The second step is targeting specific, measurable UX dimensions for each of the key usages and features.
This involves assessing what emotions, attitudes, perceptions, and thoughts are being targeted for the
planned end-user value propositions. Selecting the proper dimensions to target and how to best measure
them is where a background in psychology and psychometrics is essential. The measures selected should be
based on branding/marketing strategies as well as practical and experimental design considerations.
The third step is working with the UX owners to assign specific cutoffs for each of the key features with
respect to the variables being measured. To do this, competitive analysis benchmarking data or prior
baseline data can be used. If no prior UX data are available, then judgment based on experience with
similar types of systems can be used to start with.

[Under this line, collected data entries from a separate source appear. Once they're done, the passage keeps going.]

import Literature.NumberTheory.CubicFields.NonFundCountShintaniCoeff
import Mathlib.NumberTheory.LSeries.RiemannZeta
import Mathlib.Analysis.SpecialFunctions.Gamma.Basic
import Mathlib.Analysis.Complex.CauchyIntegral
import Literature.NumberTheory.Sieve.SmoothArcLocalFactors
import HarnessLib

/-!
# The analytic continuation and the residues of Shintani's zeta functions `ξ^±(s, Φ_m)` (BTT Thm 2.4; Shintani, Datskovsky–Wright, Taniguchi–Thorne)

Topic `Literature/NumberTheory/CubicFields`; built on `ShintaniZeta.lean` (`shintaniZetaMod Φ sgn = ξ^±(s, Φ_m)`
as a Dirichlet series) and `NonFundCountShintaniCoeff.lean` (`psiMod q = Ψ_{q²}`, the sieve weight of BTT §5).

Bhargava–Taniguchi–Thorne 2023, Theorem 2.4: "The Shintani zeta functions `ξ^±(s, Φ_m)` converge absolutely
for `Re(s) > 1`, have analytic continuation to all of `ℂ`, are holomorphic except for simple poles at `s = 1`
and `s = 5/6`, and satisfy the functional equation (eq:FE) … The residues are given by
`Res_{s=1} ξ^±(s, Φ_m) = α^± 𝒜(Φ_m) + β ℬ(Φ_m)` and `Res_{s=5/6} ξ^±(s, Φ_m) = γ^± 𝒞(Φ_m)` (13), where
`α⁺ = π²/72, α⁻ = π²/24, β = π²/24, γ⁺ = π² ζ(1/3)/(9 Γ(2/3)³), γ⁻ = √3 γ⁺`, and for
`Φ_m = ⊗_{p^a ∥ m} Φ_{p^a}` the functionals `𝒜, ℬ, 𝒞` are multiplicative (14), with … (eq:res_p2)
`𝒜(Φ_{p²}) = ℬ(Φ_{p²}) = 2p⁻² − p⁻⁴`, `𝒞(Φ_{p²}) = p^{-5/3} + 2p⁻² − p^{-8/3} − p⁻³` for the characteristic
function `Φ_{p²}` of [the `x` nonmaximal at `p` or with a triple root mod `p`; for `p > 2`, those with
`p² ∣ Disc(x)` (§5)] … stated in this form in Propositions 8.15 … of [TT_L]."
(Taniguchi–Thorne, *Orbital L-functions*, Cor. 8.15, for their `Φ'_p` = "nonmaximal or totally ramified at
`p`", every prime `p`, together with Prop. 8.6 (the residues `𝒜α + ℬβ`, `𝒞 ζ(1/3) γ`) and Thm 8.4 (Shintani:
`Res_{s=1} ξ = α + β`, `Res_{5/6} ξ = ζ(1/3) γ`); BTT's constants are half of TT_L's, `GL₂(ℤ)`- versus
`SL₂(ℤ)`-orbits.)

This file
* DEFINES the constants `shintaniAlpha sgn = α^±`, `shintaniBeta = β`, `shintaniGamma sgn = γ^±`;
* DEFINES the continuation as an honest object: `IsShintaniEntire Φ sgn Λ` says that `Λ` is an entire function
  with `Λ(s) = (s − 1)(s − 5/6) ξ^{sgn}(s, Φ)` on `Re s > 1`; such a `Λ` is unique (`IsShintaniEntire.unique`, the
  identity theorem), `shintaniEntire Φ sgn` is it (or `0` if there is none), and
  `shintaniRes1 Φ sgn := 6 Λ(1) = Res_{s=1} ξ^{sgn}(s, Φ)`, `shintaniRes56 Φ sgn := −6 Λ(5/6) = Res_{s=5/6} ξ^{sgn}(s, Φ)`;
* DEFINES the local factors `resFactor1 q = ∏_{p ∣ q} (2p⁻² − p⁻⁴)`, `resFactor56 q = ∏_{p ∣ q} (p^{-5/3} + 2p⁻² − p^{-8/3} − p⁻³)`
  with `q⁻² ≤ resFactor1 q ≤ 2^{ω(q)} q⁻²`, `|resFactor56 q| ≤ 4^{ω(q)} q^{-5/3}` for squarefree `q`;
* and SPELLS OUT, as the hypothesis schema `HasPsiResidues q sgn` (a `Prop`-valued structure with parameters,
  consumed as `∀ q squarefree, ∀ sgn = ±1, HasPsiResidues q sgn` by the glue file; nothing is asserted), the part
  of Theorem 2.4 that the direct proof of BTT (3) (§5, `M = 1`, `Σ_p = A'_p`) uses: `ξ^±(s, Ψ_{q²})`
  (`= shintaniZetaMod (psiMod q) (±1)`, level `16q²`, the pull-back of `⊗_{p ∣ q} Φ'_p`) has such an entire `Λ`,
  with `Res_{s=1} = (α^± + β) ∏_{p∣q} (2p⁻² − p⁻⁴)` and `Res_{s=5/6} = γ^± ∏_{p∣q} (p^{-5/3} + 2p⁻² − p^{-8/3} − p⁻³)`
  ((13) + (14) + (eq:res_p2); the functionals `𝒜, ℬ, 𝒞` of a pull-back are those of the function — in TT_L
  (8.2) they are integrals of the locally constant function on `V(ℤ_p)`).
  Not here: the functional equation (eq:FE) with the dual zeta function, and the residues of a general
  `GL₂(ℤ/mℤ)`-invariant `Φ_m` (TT_L Prop. 8.6: `𝒜_N, ℬ_N, 𝒞_N` as adelic integrals).

## References

* M. Bhargava, T. Taniguchi, F. Thorne, *Improved error estimates for the Davenport–Heilbronn theorems*,
  Math. Ann. 389 (2024) = arXiv:2107.12819, Thm 2.4, (13), (14), (eq:res_p2), §5 [BhargavaTaniguchiThorne2023].
* T. Taniguchi, F. Thorne, *Orbital L-functions for the space of binary cubic forms*, Canad. J. Math. 65 (2013),
  Def. 5.10 (`Φ'_p`), Def. 8.3, Thm 8.4, Prop. 8.6, Cor. 8.15 [TaniguchiThorne2013orbital].
* T. Shintani, *On Dirichlet series whose coefficients are class numbers of integral binary cubic forms*,
  J. Math. Soc. Japan 24 (1972), Thm 2 / Thm 4 [Shintani1972].
-/

noncomputable section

The main objective is to set explicit goals for UXQ
well in advance of product development so that these goals can serve as clear targets and bring
appropriate attention to the UX throughout the development cycle. By highlighting what should be the UX
outcomes to development teams and the accountable stakeholders, strategies and resources can be channeled
to ensure user-centered design processes are prioritized appropriately with other business demands.
After goals have been set, measurements to assess the state of the UX can be planned for explicit
milestones in the program. At these milestones, decision makers can now better weigh tradeoffs that may
affect both the UX and other business outcomes.
Common questions that UXQ assessment can help answer include: How good is the UX for the target market?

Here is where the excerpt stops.